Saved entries
══════════

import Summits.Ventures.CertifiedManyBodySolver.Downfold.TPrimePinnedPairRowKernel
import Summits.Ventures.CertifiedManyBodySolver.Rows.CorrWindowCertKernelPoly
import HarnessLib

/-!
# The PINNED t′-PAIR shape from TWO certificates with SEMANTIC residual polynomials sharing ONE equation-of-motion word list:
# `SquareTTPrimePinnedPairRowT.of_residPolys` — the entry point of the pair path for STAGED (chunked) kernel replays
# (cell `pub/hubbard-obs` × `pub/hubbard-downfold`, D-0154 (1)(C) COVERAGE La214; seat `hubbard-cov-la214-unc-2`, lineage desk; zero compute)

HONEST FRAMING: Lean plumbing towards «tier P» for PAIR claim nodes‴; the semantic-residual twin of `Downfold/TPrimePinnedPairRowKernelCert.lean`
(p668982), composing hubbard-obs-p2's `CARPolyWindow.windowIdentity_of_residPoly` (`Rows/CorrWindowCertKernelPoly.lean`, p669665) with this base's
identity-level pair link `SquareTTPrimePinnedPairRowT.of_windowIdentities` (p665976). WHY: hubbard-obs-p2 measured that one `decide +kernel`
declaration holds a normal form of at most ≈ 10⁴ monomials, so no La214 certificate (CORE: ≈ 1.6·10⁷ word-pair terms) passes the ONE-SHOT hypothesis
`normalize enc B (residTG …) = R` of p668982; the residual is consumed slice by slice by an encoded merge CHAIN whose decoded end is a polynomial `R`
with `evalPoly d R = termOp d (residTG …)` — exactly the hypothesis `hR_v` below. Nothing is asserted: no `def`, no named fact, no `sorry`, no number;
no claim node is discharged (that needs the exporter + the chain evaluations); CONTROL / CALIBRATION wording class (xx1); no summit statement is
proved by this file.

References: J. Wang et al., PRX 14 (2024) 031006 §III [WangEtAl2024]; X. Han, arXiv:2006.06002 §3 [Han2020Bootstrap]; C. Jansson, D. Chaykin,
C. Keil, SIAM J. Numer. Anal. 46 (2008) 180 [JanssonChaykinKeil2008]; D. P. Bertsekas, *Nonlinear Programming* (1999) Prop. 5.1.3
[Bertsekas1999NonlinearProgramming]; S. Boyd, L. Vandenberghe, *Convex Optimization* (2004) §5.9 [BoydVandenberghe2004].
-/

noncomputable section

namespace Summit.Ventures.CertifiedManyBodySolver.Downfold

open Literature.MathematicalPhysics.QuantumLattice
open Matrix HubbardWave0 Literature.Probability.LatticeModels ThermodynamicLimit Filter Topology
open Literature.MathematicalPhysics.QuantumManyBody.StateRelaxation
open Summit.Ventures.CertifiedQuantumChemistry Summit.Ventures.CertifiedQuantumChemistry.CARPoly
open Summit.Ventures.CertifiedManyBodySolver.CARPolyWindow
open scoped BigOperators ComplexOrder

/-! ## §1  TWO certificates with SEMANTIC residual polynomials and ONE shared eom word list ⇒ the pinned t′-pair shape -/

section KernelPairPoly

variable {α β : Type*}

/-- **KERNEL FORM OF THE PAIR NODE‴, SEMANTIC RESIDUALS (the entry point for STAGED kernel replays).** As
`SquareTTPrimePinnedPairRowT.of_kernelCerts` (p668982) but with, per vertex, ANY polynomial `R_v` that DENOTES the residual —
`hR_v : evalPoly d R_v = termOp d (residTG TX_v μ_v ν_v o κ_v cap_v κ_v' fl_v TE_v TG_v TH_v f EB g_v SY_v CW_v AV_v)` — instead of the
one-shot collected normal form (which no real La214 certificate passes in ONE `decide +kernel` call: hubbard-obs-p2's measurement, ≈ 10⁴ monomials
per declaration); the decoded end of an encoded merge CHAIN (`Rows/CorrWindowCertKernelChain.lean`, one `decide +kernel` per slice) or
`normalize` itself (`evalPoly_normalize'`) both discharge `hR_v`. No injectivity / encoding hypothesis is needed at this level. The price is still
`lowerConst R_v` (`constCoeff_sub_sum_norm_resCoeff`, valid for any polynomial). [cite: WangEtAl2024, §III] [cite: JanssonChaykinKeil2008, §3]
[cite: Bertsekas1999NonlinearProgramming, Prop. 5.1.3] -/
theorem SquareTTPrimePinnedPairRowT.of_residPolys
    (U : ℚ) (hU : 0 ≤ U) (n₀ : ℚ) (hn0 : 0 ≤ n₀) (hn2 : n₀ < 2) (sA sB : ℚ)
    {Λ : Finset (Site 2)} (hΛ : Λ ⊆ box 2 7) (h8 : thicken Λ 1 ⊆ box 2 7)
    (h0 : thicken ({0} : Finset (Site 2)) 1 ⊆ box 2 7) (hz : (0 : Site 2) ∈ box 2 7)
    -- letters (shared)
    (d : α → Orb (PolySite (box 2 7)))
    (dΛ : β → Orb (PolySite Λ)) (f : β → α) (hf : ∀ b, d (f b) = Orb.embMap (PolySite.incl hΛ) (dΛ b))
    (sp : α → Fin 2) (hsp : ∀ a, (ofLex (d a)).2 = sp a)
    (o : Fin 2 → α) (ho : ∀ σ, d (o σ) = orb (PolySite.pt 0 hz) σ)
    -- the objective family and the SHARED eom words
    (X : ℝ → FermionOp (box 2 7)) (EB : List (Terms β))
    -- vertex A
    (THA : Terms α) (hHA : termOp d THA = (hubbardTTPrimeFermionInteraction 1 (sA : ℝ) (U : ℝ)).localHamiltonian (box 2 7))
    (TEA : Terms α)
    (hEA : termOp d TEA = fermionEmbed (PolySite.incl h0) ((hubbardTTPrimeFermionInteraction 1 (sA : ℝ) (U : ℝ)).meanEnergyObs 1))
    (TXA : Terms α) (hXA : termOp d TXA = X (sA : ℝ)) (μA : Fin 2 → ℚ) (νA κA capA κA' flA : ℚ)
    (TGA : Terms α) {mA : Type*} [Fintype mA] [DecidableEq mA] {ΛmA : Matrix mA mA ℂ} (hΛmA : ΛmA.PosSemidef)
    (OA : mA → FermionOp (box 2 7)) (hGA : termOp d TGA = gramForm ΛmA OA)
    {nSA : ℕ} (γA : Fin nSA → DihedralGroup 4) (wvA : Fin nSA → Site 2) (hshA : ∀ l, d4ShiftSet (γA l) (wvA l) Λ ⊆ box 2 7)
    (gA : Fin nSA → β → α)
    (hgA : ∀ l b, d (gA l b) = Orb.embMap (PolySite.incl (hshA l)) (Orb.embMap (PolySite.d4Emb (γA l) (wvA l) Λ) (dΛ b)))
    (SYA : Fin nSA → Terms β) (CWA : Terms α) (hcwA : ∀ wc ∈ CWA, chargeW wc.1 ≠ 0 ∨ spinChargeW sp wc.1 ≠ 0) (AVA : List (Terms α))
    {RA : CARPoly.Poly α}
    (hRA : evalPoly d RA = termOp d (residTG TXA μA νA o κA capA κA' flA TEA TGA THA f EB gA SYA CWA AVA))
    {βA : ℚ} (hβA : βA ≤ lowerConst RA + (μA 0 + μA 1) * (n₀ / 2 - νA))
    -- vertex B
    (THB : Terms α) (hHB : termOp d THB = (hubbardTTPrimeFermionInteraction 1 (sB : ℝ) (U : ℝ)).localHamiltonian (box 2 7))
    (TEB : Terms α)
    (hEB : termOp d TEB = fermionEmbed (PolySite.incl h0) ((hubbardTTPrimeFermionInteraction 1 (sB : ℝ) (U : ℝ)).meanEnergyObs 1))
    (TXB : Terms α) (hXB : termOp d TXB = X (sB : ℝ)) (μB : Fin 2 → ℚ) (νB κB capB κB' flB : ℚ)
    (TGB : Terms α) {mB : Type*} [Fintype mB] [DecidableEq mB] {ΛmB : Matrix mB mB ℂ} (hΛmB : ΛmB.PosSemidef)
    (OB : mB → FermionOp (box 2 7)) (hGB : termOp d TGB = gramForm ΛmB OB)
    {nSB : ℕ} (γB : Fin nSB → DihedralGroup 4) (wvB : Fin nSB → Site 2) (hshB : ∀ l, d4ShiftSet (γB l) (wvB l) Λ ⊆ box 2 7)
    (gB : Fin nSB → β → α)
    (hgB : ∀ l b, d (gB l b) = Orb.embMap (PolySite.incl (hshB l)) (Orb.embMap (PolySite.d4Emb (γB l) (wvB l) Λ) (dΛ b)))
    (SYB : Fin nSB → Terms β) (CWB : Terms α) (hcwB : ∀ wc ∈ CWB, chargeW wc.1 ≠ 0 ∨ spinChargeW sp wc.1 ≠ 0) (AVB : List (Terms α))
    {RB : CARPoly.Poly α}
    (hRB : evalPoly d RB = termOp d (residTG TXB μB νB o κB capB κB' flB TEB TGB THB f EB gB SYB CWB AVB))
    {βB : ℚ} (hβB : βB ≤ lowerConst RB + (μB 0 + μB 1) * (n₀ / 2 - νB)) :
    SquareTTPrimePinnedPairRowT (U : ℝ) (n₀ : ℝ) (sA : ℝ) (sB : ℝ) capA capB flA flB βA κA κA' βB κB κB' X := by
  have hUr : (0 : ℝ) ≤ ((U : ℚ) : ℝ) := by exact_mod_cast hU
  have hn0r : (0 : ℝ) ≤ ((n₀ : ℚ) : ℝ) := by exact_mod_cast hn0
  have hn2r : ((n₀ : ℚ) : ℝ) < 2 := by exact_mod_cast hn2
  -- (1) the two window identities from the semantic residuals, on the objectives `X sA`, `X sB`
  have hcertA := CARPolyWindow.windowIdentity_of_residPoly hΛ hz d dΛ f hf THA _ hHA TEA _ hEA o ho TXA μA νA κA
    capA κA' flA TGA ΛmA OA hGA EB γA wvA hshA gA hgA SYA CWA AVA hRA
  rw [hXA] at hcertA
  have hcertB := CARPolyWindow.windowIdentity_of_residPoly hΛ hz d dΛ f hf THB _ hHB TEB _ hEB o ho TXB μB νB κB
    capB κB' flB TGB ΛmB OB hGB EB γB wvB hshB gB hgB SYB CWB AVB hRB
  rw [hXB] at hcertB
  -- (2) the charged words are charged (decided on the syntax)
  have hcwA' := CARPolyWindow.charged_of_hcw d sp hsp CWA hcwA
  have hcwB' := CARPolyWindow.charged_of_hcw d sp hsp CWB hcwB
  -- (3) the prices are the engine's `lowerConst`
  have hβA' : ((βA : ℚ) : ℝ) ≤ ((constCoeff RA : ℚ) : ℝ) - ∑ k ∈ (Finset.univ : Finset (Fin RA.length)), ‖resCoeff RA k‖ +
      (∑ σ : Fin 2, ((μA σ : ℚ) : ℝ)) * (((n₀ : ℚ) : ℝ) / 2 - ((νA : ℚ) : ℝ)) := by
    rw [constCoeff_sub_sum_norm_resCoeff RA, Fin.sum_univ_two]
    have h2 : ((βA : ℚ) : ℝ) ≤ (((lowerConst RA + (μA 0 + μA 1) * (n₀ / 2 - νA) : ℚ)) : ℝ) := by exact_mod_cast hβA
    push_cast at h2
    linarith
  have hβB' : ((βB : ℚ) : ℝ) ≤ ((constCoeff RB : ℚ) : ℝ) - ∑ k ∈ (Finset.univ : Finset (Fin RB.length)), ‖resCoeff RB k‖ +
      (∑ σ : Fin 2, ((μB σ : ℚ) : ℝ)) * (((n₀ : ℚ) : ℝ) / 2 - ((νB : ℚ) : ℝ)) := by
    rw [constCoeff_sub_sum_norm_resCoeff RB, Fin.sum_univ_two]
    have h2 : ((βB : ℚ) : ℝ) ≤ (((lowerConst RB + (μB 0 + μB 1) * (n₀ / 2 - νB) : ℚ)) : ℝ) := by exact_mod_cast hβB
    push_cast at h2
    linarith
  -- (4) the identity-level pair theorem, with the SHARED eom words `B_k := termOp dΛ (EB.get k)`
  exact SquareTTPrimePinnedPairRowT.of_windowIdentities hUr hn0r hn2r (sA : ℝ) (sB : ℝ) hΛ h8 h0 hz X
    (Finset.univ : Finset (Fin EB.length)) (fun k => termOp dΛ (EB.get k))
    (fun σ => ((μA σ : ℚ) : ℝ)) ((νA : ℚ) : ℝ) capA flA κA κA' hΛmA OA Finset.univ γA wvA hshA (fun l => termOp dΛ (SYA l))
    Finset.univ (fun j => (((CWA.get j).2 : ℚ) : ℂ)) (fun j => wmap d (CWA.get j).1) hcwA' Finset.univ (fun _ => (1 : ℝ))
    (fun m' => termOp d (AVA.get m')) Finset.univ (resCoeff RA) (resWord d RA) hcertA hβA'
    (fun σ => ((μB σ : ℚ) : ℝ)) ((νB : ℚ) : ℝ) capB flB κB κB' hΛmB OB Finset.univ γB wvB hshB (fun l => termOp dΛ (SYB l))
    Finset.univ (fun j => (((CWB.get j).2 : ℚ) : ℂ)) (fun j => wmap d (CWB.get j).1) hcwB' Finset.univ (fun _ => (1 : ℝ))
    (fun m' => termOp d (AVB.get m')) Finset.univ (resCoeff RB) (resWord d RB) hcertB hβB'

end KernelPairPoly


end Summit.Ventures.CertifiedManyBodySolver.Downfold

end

══════════

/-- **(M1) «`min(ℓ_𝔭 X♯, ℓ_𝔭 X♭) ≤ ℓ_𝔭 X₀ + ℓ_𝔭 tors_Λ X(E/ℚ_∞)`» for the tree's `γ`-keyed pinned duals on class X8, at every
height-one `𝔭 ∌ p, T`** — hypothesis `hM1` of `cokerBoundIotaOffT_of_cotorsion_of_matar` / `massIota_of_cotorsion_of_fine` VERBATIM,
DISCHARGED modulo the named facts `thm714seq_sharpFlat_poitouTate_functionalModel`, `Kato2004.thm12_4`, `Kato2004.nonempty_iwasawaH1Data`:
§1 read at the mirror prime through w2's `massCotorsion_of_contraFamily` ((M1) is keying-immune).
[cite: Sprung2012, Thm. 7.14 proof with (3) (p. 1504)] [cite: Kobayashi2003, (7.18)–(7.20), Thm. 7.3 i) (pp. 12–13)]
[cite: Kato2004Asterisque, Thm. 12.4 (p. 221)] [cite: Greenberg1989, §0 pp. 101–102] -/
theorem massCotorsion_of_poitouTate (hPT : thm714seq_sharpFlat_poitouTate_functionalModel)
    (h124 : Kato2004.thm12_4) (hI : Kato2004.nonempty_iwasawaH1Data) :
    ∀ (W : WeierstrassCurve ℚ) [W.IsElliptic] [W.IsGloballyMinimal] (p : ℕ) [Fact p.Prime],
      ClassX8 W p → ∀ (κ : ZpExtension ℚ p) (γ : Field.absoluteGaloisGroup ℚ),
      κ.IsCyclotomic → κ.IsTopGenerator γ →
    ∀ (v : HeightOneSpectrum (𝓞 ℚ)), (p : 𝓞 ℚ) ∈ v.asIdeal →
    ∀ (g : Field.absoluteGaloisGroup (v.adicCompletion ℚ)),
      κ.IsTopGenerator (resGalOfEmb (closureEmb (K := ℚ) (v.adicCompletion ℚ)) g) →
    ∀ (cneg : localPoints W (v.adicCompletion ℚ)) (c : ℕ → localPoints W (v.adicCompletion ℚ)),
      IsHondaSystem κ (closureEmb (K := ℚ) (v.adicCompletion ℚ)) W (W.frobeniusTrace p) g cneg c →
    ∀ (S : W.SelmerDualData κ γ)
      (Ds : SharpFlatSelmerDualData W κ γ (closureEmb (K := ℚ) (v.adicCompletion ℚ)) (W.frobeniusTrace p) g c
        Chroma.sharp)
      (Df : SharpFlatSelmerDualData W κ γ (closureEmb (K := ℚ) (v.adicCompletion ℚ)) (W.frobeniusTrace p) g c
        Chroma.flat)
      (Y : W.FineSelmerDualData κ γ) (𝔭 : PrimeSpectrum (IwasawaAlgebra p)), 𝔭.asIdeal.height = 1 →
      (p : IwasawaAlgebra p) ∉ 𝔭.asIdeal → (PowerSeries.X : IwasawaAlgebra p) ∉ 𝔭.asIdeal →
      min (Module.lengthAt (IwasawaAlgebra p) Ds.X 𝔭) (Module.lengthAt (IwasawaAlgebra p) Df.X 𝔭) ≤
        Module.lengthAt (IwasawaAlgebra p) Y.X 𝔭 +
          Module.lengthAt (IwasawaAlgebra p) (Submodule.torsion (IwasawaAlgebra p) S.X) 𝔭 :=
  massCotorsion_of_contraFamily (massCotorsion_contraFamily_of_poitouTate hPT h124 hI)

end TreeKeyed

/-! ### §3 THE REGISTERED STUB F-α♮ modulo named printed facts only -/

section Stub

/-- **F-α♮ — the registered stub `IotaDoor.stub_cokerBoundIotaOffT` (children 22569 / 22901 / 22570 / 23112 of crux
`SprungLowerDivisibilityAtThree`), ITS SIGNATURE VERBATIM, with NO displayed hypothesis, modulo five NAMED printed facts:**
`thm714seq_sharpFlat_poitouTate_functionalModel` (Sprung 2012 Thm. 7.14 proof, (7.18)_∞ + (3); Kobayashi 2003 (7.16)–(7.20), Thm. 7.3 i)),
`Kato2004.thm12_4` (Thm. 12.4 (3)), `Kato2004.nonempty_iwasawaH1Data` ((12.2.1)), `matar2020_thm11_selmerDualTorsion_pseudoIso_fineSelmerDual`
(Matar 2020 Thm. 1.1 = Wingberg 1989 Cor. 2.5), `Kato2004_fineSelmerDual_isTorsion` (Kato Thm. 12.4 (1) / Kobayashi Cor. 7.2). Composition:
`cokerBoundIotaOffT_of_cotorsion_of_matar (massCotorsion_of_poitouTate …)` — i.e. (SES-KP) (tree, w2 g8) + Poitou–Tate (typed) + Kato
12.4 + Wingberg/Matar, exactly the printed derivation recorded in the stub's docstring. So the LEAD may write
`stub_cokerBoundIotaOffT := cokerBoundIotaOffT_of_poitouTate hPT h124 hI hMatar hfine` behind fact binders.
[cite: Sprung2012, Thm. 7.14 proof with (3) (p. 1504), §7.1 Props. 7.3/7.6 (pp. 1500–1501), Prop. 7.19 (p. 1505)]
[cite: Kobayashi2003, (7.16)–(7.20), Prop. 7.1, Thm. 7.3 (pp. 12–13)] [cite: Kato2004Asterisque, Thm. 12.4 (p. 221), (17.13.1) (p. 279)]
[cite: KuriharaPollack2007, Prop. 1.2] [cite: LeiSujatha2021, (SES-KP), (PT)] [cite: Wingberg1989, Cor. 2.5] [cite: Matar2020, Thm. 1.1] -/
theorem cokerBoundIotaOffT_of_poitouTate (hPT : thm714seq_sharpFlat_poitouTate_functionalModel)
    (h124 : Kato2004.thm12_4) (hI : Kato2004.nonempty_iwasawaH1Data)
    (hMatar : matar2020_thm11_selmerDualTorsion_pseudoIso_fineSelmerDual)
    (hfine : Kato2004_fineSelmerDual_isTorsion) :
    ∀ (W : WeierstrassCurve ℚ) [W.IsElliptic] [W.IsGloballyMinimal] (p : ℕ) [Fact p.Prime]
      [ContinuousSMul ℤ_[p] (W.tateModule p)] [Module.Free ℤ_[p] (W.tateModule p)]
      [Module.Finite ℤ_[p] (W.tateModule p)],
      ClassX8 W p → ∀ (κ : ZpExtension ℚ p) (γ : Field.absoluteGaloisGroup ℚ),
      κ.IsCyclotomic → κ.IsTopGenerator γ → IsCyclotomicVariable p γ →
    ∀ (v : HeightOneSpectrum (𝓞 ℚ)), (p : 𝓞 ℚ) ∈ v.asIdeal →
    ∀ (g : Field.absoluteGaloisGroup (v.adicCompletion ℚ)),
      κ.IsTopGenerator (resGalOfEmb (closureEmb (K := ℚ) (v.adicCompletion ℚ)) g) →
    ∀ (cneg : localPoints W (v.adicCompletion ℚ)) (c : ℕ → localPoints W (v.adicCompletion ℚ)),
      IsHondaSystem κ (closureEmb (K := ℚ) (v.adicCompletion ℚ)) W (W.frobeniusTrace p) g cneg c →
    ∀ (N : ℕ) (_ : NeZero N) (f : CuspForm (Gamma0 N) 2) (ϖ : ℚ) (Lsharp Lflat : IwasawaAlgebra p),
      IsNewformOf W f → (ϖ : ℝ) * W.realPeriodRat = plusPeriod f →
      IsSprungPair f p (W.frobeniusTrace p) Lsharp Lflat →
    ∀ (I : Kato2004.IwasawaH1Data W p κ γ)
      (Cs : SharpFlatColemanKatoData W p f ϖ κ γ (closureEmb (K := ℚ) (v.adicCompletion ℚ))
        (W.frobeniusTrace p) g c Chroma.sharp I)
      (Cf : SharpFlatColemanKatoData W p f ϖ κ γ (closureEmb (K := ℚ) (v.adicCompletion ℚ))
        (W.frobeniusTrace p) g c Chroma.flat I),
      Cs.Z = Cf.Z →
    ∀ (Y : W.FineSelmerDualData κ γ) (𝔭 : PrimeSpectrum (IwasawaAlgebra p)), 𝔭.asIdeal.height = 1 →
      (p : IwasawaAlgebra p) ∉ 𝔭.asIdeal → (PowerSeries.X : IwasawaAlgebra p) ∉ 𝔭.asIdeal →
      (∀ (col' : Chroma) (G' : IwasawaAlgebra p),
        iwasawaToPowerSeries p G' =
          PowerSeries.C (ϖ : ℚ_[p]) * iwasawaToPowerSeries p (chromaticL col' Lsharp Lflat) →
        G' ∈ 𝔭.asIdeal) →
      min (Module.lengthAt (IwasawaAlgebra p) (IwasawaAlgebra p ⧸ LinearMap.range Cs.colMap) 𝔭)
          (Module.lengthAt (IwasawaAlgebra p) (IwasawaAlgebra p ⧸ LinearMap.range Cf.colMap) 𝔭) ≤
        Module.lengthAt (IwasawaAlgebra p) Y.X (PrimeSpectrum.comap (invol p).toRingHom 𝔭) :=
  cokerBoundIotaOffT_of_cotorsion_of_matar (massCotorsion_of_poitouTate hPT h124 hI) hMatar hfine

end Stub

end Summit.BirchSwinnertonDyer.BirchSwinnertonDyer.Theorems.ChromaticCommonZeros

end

══════════

→ **THE TASK**: Of the entries above, repeat exactly the lines from the line with "((M1) is keying-immune)." through the line with "min (Module.lengthAt (IwasawaAlgebra p) Ds.X", both of them included.

→ **RESPONSE FOR THIS EXERCISE**:
§1 read at the mirror prime through w2's `massCotorsion_of_contraFamily` ((M1) is keying-immune).
[cite: Sprung2012, Thm. 7.14 proof with (3) (p. 1504)] [cite: Kobayashi2003, (7.18)–(7.20), Thm. 7.3 i) (pp. 12–13)]
[cite: Kato2004Asterisque, Thm. 12.4 (p. 221)] [cite: Greenberg1989, §0 pp. 101–102] -/
theorem massCotorsion_of_poitouTate (hPT : thm714seq_sharpFlat_poitouTate_functionalModel)
    (h124 : Kato2004.thm12_4) (hI : Kato2004.nonempty_iwasawaH1Data) :
    ∀ (W : WeierstrassCurve ℚ) [W.IsElliptic] [W.IsGloballyMinimal] (p : ℕ) [Fact p.Prime],
      ClassX8 W p → ∀ (κ : ZpExtension ℚ p) (γ : Field.absoluteGaloisGroup ℚ),
      κ.IsCyclotomic → κ.IsTopGenerator γ →
    ∀ (v : HeightOneSpectrum (𝓞 ℚ)), (p : 𝓞 ℚ) ∈ v.asIdeal →
    ∀ (g : Field.absoluteGaloisGroup (v.adicCompletion ℚ)),
      κ.IsTopGenerator (resGalOfEmb (closureEmb (K := ℚ) (v.adicCompletion ℚ)) g) →
    ∀ (cneg : localPoints W (v.adicCompletion ℚ)) (c : ℕ → localPoints W (v.adicCompletion ℚ)),
      IsHondaSystem κ (closureEmb (K := ℚ) (v.adicCompletion ℚ)) W (W.frobeniusTrace p) g cneg c →
    ∀ (S : W.SelmerDualData κ γ)
      (Ds : SharpFlatSelmerDualData W κ γ (closureEmb (K := ℚ) (v.adicCompletion ℚ)) (W.frobeniusTrace p) g c
        Chroma.sharp)
      (Df : SharpFlatSelmerDualData W κ γ (closureEmb (K := ℚ) (v.adicCompletion ℚ)) (W.frobeniusTrace p) g c
        Chroma.flat)
      (Y : W.FineSelmerDualData κ γ) (𝔭 : PrimeSpectrum (IwasawaAlgebra p)), 𝔭.asIdeal.height = 1 →
      (p : IwasawaAlgebra p) ∉ 𝔭.asIdeal → (PowerSeries.X : IwasawaAlgebra p) ∉ 𝔭.asIdeal →
      min (Module.lengthAt (IwasawaAlgebra p) Ds.X 𝔭) (Module.lengthAt (IwasawaAlgebra p) Df.X 𝔭) ≤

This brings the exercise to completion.